Wide interest in Big Data is a relatively recent phenomenon. Google Trends shows that search interest in the term started growing sharply in December 2011. ” To engage the public in a dialogue on this rapidly growing field, the AAAS Center for Science, Technology and Security Policy and the Federal Bureau of Investigation held a public event on April 1 on “Big Data, Life Sciences, and National Security.” CSTSP also conducted interviews with Subha Madhavan, Daniela Witten, and Angel Hsu.
There’s a lot of data going around, and it’s been around for a long time. The Human Genome Project, for example, has generated a huge amount of data long before people were using the term “Big Data.” Researchers at the National Institutes of Health have thousands of hard drives, CDs, Zip drives, and floppy disks filled with data that was collected ever since data could be stored. The same is true for academic research labs, health care providers, environmental groups and other government agencies. The Census Bureau alone has huge amounts of data. So if large amounts of data have been accumulated for many years already, what is the big deal about “Big Data” now?
One way to start thinking about this is by recognizing that “Big Data” and “lots of data” are not the same thing. Lots of data can sit around for many years in stored drives or databases. It can be analyzed, and a lot of good information can come from that analysis. That’s how data analysis worked in the past. But that vast amount of data is still not “Big Data.” So what makes data “Big”?
The answer to both “why now?” and “what does ‘Big’ mean?” has three sides. First, improvements in hardware have transformed how fast we can process and analyze the data today compared to even a few years ago. Second, not only can we analyze data faster, but we can also generate new data today at a rate that was not possible before. Third, we can start thinking about analyzing different types of data from different sources and different databases in tandem to reveal new insights. So technology has advanced to the point where it’s now possible not only to analyze the huge amounts of data that are being generated in new ways, but to also go back and look at the large of amount of data that has been generated in the past and look at it through a different lens.

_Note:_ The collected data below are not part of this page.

import Literature.NumberTheory.PAdicHodge.BdRPeriodRingData
import Literature.NumberTheory.PAdicHodge.BdRPlusLog
import Literature.NumberTheory.PAdicHodge.HodgeTateCyclotomic
import Literature.NumberTheory.GaloisRepresentations.PeriodRingDataCharacter
import Literature.NumberTheory.PAdicHodge.CyclotomicDeRhamClause
import HarnessLib

/-!
# The cyclotomic character is `B_dR`-admissible (de Rham) of Hodge–Tate weight `-1`

For the genuine de Rham datum `bdRPeriodRingData hp` (`B_dR(F) = Frac B_dR⁺(F)` with
`Fil^i = ξ^i B_dR⁺`, `BdRPeriodRingData`) and the canonical `ℚ_p`-structure on the `p`-adic field
`F`, the continuous character `ℚ_p(1)` (`cyclotomicRepQp F p`) is **`B_dR`-admissible with
`D_dR(ℚ_p(1)) = F · t⁻¹` and Hodge–Tate weights `{-1}`** — Fontaine 1994, Exp. III §1.5 with
Exp. II §1.5.5 (`σ t = χ(σ) t`, `Fil^i B_dR = t^i B_dR⁺`); Buzzard–Gee's sign convention.

The period is `s = t⁻¹` with `t = log [ε]` (`BdRPlusLog.tBdR`, `galBdRPlus_tBdR`):
`χ(σ)·σ(t⁻¹) = t⁻¹` (`smul_tFrac_inv`) and `t⁻¹ ∈ Fil^i ↔ i ≤ -1` (`tFrac_inv_mem_fil_iff`:
`t = ξ·unit`, and `t⁻¹ ∉ B_dR⁺` as `t ∈ ker θ`); the conclusions are the generic rank-one period
lemmas of `PeriodRingDataCharacter`. This is clause (F2) `CyclotomicWeightNegOne` of
`IsFontaineDatum` at the level of the period-ring datum (the `ℚ_p`-linear representation `ℚ_p(1)`).

## References
* [FontaineAsterisque223III] J.-M. Fontaine, Astérisque 223 (1994), Exp. II §1.5.5, Exp. III §1.5.
* [FontaineOuyang2022] J.-M. Fontaine, Y. Ouyang, *Theory of p-adic Galois representations*, §5.2.
* [BuzzardGee2014] K. Buzzard, T. Gee, *The conjectural connections …* (2014), §2.2.
-/

noncomputable section

open ValuativeRel Field Ideal WittVector UniformSpace
open Literature.AlgebraicGeometry.Resolution

namespace Literature.NumberTheory.PAdicHodge

open Literature.NumberTheory.GaloisRepresentations
open Literature.NumberTheory.GaloisRepresentations.IsNonarchimedeanLocalField

variable {F : Type} [Field F] [ValuativeRel F] [TopologicalSpace F] [IsNonarchimedeanLocalField F]
  [CharZero F] {p : ℕ} [Fact p.Prime] [Fact (¬ IsUnit (p : integerC F))]
  [IsAdicComplete (Ideal.span {(p : integerC F)}) (integerC F)]

/-! ### `t` and `t⁻¹` in `B_dR(F)` -/

/-- **`t ∈ B_dR(F)`**, the image of `t = log [ε] ∈ B_dR⁺(F)`. [cite: FontaineAsterisque223III, Exp. II §1.5.5] -/
def tFrac : FracBdR F p := algebraMap (BDeRhamPlus (integerC F) p) (FracBdR F p) tBdR

/-- Unfolding of `tFrac`. [folklore] -/
theorem tFrac_def : (tFrac : FracBdR F p) = algebraMap (BDeRhamPlus (integerC F) p) (FracBdR F p) tBdR := rfl

/-- The scalar `χ(σ) ∈ B_dR(F)` (through `ℚ_p → B_dR⁺ → B_dR`). [folklore] -/
def chiFrac (σ : absoluteGaloisGroup F) : FracBdR F p :=
  algebraMap (BDeRhamPlus (integerC F) p) (FracBdR F p)
    (qpToBdR (((GaloisRep.cyclotomicCharacter F p σ : ℤ_[p]ˣ) : ℤ_[p]) : ℚ_[p]))

/-- **`σ(t) = χ(σ)·t` in `B_dR(F)`.** [cite: FontaineAsterisque223III, Exp. II §1.5.5] -/
theorem smul_tFrac (σ : absoluteGaloisGroup F) : σ • (tFrac : FracBdR F p) = chiFrac σ * tFrac := by
  rw [tFrac_def, smul_algebraMap_fracBdR, galBdRPlus_tBdR, map_mul]; rfl

variable (hF : Function.Surjective (fontaineTheta (integerC F) p))

include hF in
/-- `χ(σ) ≠ 0` in `B_dR(F)`. [folklore] -/
theorem chiFrac_ne_zero (σ : absoluteGaloisGroup F) : (chiFrac σ : FracBdR F p) ≠ 0 := by
  rw [chiFrac, map_ne_zero_iff _ algebraMap_fracBdR_injective]
  haveI := isLocalRing_bDeRhamPlus (F := F) (p := p) hF
  exact (IsUnit.map qpToBdR (Ne.isUnit (PadicInt.coe_ne_zero.2 (GaloisRep.cyclotomicCharacter F p σ).ne_zero))).ne_zero

include hF in
/-- **`t ≠ 0` in `B_dR(F)`.** [cite: FontaineAsterisque223III, Exp. II §1.5.5] -/
theorem tFrac_ne_zero : (tFrac : FracBdR F p) ≠ 0 := by
  rw [tFrac_def, map_ne_zero_iff _ algebraMap_fracBdR_injective]
  exact tBdR_ne_zero hF

variable [IsDomain (BDeRhamPlus (integerC F) p)]

include hF in
/-- **`t⁻¹` is a period of `ℚ_p(1)`: `χ(σ)·σ(t⁻¹) = t⁻¹`.** [cite: FontaineAsterisque223III, Exp. III §1.5]
[cite: FontaineOuyang2022, §5.2] -/
theorem chiFrac_mul_smul_tFrac_inv (σ : absoluteGaloisGroup F) :
    chiFrac σ * σ • (tFrac : FracBdR F p)⁻¹ = tFrac⁻¹ := by
  rw [smul_inv'', smul_tFrac, mul_inv, ← mul_assoc, mul_inv_cancel₀ (chiFrac_ne_zero hF σ), one_mul]

variable (hp : valuation F p < 1)

include hF in
/-- **`t⁻¹ ∈ Fil^i B_dR ↔ i ≤ -1`** (`t = ξ·unit`; `t⁻¹ ∉ Fil⁰ = B_dR⁺` since `θ(t) = 0`).
[cite: FontaineAsterisque223III, Exp. II §1.5.5] -/
theorem tFrac_inv_mem_fil_iff (i : ℤ) :
    (letI := fracAlgebra (p := p) hp hF; (tFrac : FracBdR F p)⁻¹ ∈ fil hp hF i) ↔ i ≤ -1 := by
  letI := fracAlgebra (p := p) hp hF
  obtain ⟨w, hw, htw⟩ := exists_tBdR_eq_xiBdR_mul (F := F) (p := p) hF
  constructor
  · intro h
    by_contra hi
    have h0 : (tFrac : FracBdR F p)⁻¹ ∈ fil hp hF 0 := fil_antitone hp hF (by omega) h
    rw [mem_fil_iff] at h0
    obtain ⟨b, hb⟩ := h0
    rw [zpow_zero, one_mul, tFrac_def] at hb
    have h1 : algebraMap (BDeRhamPlus (integerC F) p) (FracBdR F p) (tBdR * b) = 1 := by
      rw [map_mul, ← hb, mul_inv_cancel₀]
      rw [← tFrac_def]; exact tFrac_ne_zero hF
    have h2 : IsUnit (tBdR : BDeRhamPlus (integerC F) p) :=
      IsUnit.of_mul_eq_one b (algebraMap_fracBdR_injective (h1.trans (map_one _).symm))
    exact ((isUnit_iff_thetaBdR_ne_zero hF _).1 h2) (thetaBdR_eq_zero_of_mem_span tBdR_mem_span_xiBdR)
  · intro hi
    refine fil_antitone hp hF hi ?_
    rw [mem_fil_iff]
    refine ⟨((hw.unit⁻¹ : (BDeRhamPlus (integerC F) p)ˣ) : BDeRhamPlus (integerC F) p), ?_⟩
    rw [algebraMap_units_inv, IsUnit.unit_spec, zpow_neg_one, ← mul_inv, ← map_mul, ← htw, tFrac_def]

/-! ### The cyclotomic character is de Rham of weight `-1` -/

section Datum

variable [Algebra ℚ_[p] F]

omit [IsDomain (BDeRhamPlus (integerC F) p)] in
/-- The `F`-algebra map of the datum is `F ↪ B_dR⁺ ⊆ B_dR`. [folklore] -/
theorem algebraMap_bdRPeriodRingData (x : F) :
    algebraMap F (bdRPeriodRingData (F := F) (p := p) hp).B x =
      algebraMap (BDeRhamPlus (integerC F) p) (FracBdR F p) (embBdRHom hp hF x) := rfl

omit hF [IsDomain (BDeRhamPlus (integerC F) p)] in
/-- For the canonical `ℚ_p`-structure, `ℚ_p → F → B_dR⁺` is `qpToBdR`. [folklore] -/
theorem embBdRHom_algebraMap_padic (hF : Function.Surjective (fontaineTheta (integerC F) p))
    (halg : ∀ c : ℚ_[p], algebraMap ℚ_[p] F c = LocalField.padicRingHom F p hp c) (c : ℚ_[p]) :
    embBdRHom hp hF (algebraMap ℚ_[p] F c) = qpToBdR c := by
  rw [halg]
  exact embBdRHom_algebraMap hp hF ((PadicBase.toPadic hp).symm c)

omit hF [IsDomain (BDeRhamPlus (integerC F) p)] in
/-- For the canonical `ℚ_p`-structure, the scalar `χ(σ) ∈ B_dR` of the datum is `chiFrac σ`. [folklore] -/
theorem algebraMap_chi_bdRPeriodRingData
    (halg : ∀ c : ℚ_[p], algebraMap ℚ_[p] F c = LocalField.padicRingHom F p hp c) (σ : absoluteGaloisGroup F) :
    algebraMap ℚ_[p] (bdRPeriodRingData (F := F) (p := p) hp).B (PeriodRingData.chi (cyclotomicRepQp F p) σ) =
      (chiFrac σ : FracBdR F p) := by
  rw [PeriodRingData.algebraMap_eq, PeriodRingData.chi, cyclotomicRepQp_apply, mul_one,
    algebraMap_bdRPeriodRingData (surjective_fontaineTheta_integerC hp) hp,
    embBdRHom_algebraMap_padic hp (surjective_fontaineTheta_integerC hp) halg]
  rfl

omit hF in
/-- **`t⁻¹` is a nonzero period of `ℚ_p(1)` in the datum `bdRPeriodRingData hp`.**
[cite: FontaineAsterisque223III, Exp. III §1.5] -/
theorem bdRPeriodRingData_period
    (halg : ∀ c : ℚ_[p], algebraMap ℚ_[p] F c = LocalField.padicRingHom F p hp c) (σ : absoluteGaloisGroup F) :
    algebraMap ℚ_[p] (bdRPeriodRingData (F := F) (p := p) hp).B (PeriodRingData.chi (cyclotomicRepQp F p) σ) *
        σ • (show (bdRPeriodRingData (F := F) (p := p) hp).B from ((tFrac : FracBdR F p)⁻¹ : FracBdR F p)) =
      (show (bdRPeriodRingData (F := F) (p := p) hp).B from ((tFrac : FracBdR F p)⁻¹ : FracBdR F p)) := by
  rw [algebraMap_chi_bdRPeriodRingData hp halg]
  exact chiFrac_mul_smul_tFrac_inv (surjective_fontaineTheta_integerC hp) σ

omit hF in
/-- **`ℚ_p(1)` is `B_dR`-admissible (de Rham)** for the canonical `ℚ_p`-structure on `F`:
`dim_F (B_dR ⊗ ℚ_p(1))^{Γ_F} = 1`. [cite: FontaineAsterisque223III, Exp. III §1.5]
[cite: FontaineOuyang2022, §5.2] -/
theorem isAdmissible_bdR_cyclotomicRepQp
    (halg : ∀ c : ℚ_[p], algebraMap ℚ_[p] F c = LocalField.padicRingHom F p hp c) :
    (bdRPeriodRingData (F := F) (p := p) hp).IsAdmissible (cyclotomicRepQp F p) := by
  refine PeriodRingData.isAdmissible_of_period
    (s := show (bdRPeriodRingData (F := F) (p := p) hp).B from ((tFrac : FracBdR F p)⁻¹ : FracBdR F p)) ?_
    (bdRPeriodRingData_period hp halg)
  exact inv_ne_zero (tFrac_ne_zero (surjective_fontaineTheta_integerC hp))

omit hF in
/-- **The Hodge–Tate weight of the cyclotomic character is `-1`** for `B_dR(F)` (convention of
`PeriodRingData.hodgeTateWeights`). [cite: FontaineAsterisque223III, Exp. III §1.5]
[cite: BuzzardGee2014, §2.2] -/
theorem hodgeTateWeights_bdR_cyclotomicRepQp
    (halg : ∀ c : ℚ_[p], algebraMap ℚ_[p] F c = LocalField.padicRingHom F p hp c) :
    (bdRPeriodRingData (F := F) (p := p) hp).hodgeTateWeights (cyclotomicRepQp F p) = {-1} := by
  refine PeriodRingData.hodgeTateWeights_eq
    (s := show (bdRPeriodRingData (F := F) (p := p) hp).B from ((tFrac : FracBdR F p)⁻¹ : FracBdR F p)) ?_
    (bdRPeriodRingData_period hp halg) (w := -1) fun i => ?_
  · exact inv_ne_zero (tFrac_ne_zero (surjective_fontaineTheta_integerC hp))
  · exact tFrac_inv_mem_fil_iff (surjective_fontaineTheta_integerC hp) hp i

end Datum

/-! ### The canonical `ℚ_p`-structure -/

omit [Fact (¬ IsUnit (p : integerC F))] [IsAdicComplete (Ideal.span {(p : integerC F)}) (integerC F)] hF
  [IsDomain (BDeRhamPlus (integerC F) p)] in
/-- **`ℚ_p(1)` is de Rham** for `B_dR(F)` with the canonical `ℚ_p`-algebra structure
`LocalField.padicAlgebra F p hp`. [cite: FontaineAsterisque223III, Exp. III §1.5] -/
theorem isAdmissible_bdR_cyclotomicRepQp_padicAlgebra :
    letI := LocalField.padicAlgebra F p hp
    haveI : Fact (¬ IsUnit (p : integerC F)) := ⟨not_isUnit_natCast_integerC hp⟩
    haveI := isAdicComplete_integerC_natCast (F := F) hp
    (bdRPeriodRingData (F := F) (p := p) hp).IsAdmissible (cyclotomicRepQp F p) := by
  letI := LocalField.padicAlgebra F p hp
  haveI : Fact (¬ IsUnit (p : integerC F)) := ⟨not_isUnit_natCast_integerC hp⟩
  haveI := isAdicComplete_integerC_natCast (F := F) hp
  haveI := isDomain_bDeRhamPlus (F := F) (p := p) (surjective_fontaineTheta_integerC hp)
  exact isAdmissible_bdR_cyclotomicRepQp hp fun c => rfl

omit [Fact (¬ IsUnit (p : integerC F))] [IsAdicComplete (Ideal.span {(p : integerC F)}) (integerC F)] hF
  [IsDomain (BDeRhamPlus (integerC F) p)] in
/-- **The cyclotomic character has Hodge–Tate weight `-1`** for `B_dR(F)` with the canonical
`ℚ_p`-algebra structure. [cite: FontaineAsterisque223III, Exp. III §1.5] [cite: BuzzardGee2014, §2.2] -/
theorem hodgeTateWeights_bdR_cyclotomicRepQp_padicAlgebra :
    letI := LocalField.padicAlgebra F p hp
    haveI : Fact (¬ IsUnit (p : integerC F)) := ⟨not_isUnit_natCast_integerC hp⟩
    haveI := isAdicComplete_integerC_natCast (F := F) hp
    (bdRPeriodRingData (F := F) (p := p) hp).hodgeTateWeights (cyclotomicRepQp F p) = {-1} := by
  letI := LocalField.padicAlgebra F p hp
  haveI : Fact (¬ IsUnit (p : integerC F)) := ⟨not_isUnit_natCast_integerC hp⟩
  haveI := isAdicComplete_integerC_natCast (F := F) hp
  haveI := isDomain_bDeRhamPlus (F := F) (p := p) (surjective_fontaineTheta_integerC hp)
  exact hodgeTateWeights_bdR_cyclotomicRepQp hp fun c => rfl

omit [Fact (¬ IsUnit (p : integerC F))] [IsAdicComplete (Ideal.span {(p : integerC F)}) (integerC F)] hF
  [IsDomain (BDeRhamPlus (integerC F) p)] in
/-- **Clause (F2) of `IsFontaineDatum` for the genuine datum `B_dR(F)`**: the cyclotomic character
`Γ_F → GL_1(ℚ̄_p)` is `B_dR`-de Rham with all Hodge–Tate weights in `[-1, -1]`
(`FramedRep.IsDeRhamWithWeightsIn`, the shape of `PstWeilDeligneData.CyclotomicWeightNegOne`).
[cite: FontaineAsterisque223III, Exp. III §1.5] [cite: BuzzardGee2014, §2.2] -/
theorem isDeRhamWithWeightsIn_bdR_cyclotomicPadicAlgCl :
    letI := LocalField.padicAlgebra F p hp
    haveI : Fact (¬ IsUnit (p : integerC F)) := ⟨not_isUnit_natCast_integerC hp⟩
    haveI := isAdicComplete_integerC_natCast (F := F) hp
    FramedRep.IsDeRhamWithWeightsIn (bdRPeriodRingData (F := F) (p := p) hp) (-1) (-1)
      (FramedGaloisRep.cyclotomicPadicAlgCl F p) := by
  letI := LocalField.padicAlgebra F p hp
  haveI : Fact (¬ IsUnit (p : integerC F)) := ⟨not_isUnit_natCast_integerC hp⟩
  haveI := isAdicComplete_integerC_natCast (F := F) hp
  exact isDeRhamWithWeightsIn_cyclotomicPadicAlgCl _ (isAdmissible_bdR_cyclotomicRepQp_padicAlgebra hp)
    (hodgeTateWeights_bdR_cyclotomicRepQp_padicAlgebra hp)

end Literature.NumberTheory.PAdicHodge


end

Scientists, statisticians, and engineers are now developing the tools necessary to look at data differently. We already have some of these tools, while other tools are still being refined. All of them are, however, designed with the goal of transforming the way we look at data. So the “big” in Big Data is not just about the size of the data, but it’s also the fact that we’re starting to look at it in new ways.
These new ways of generating and analyzing data provide us with tremendous opportunities. But they also present new risks and challenges. “Big Data” is still very much in its infancy, and that’s why we’re talking about it now. We know we CAN analyze data in new ways, but we’re still trying to figure out exactly how to do it efficiently, proficiently, safely, and securely. There are still a lot of questions to answer, and a lot of new problems to solve. And the more we talk about it now, the fewer problems we may encounter in the future.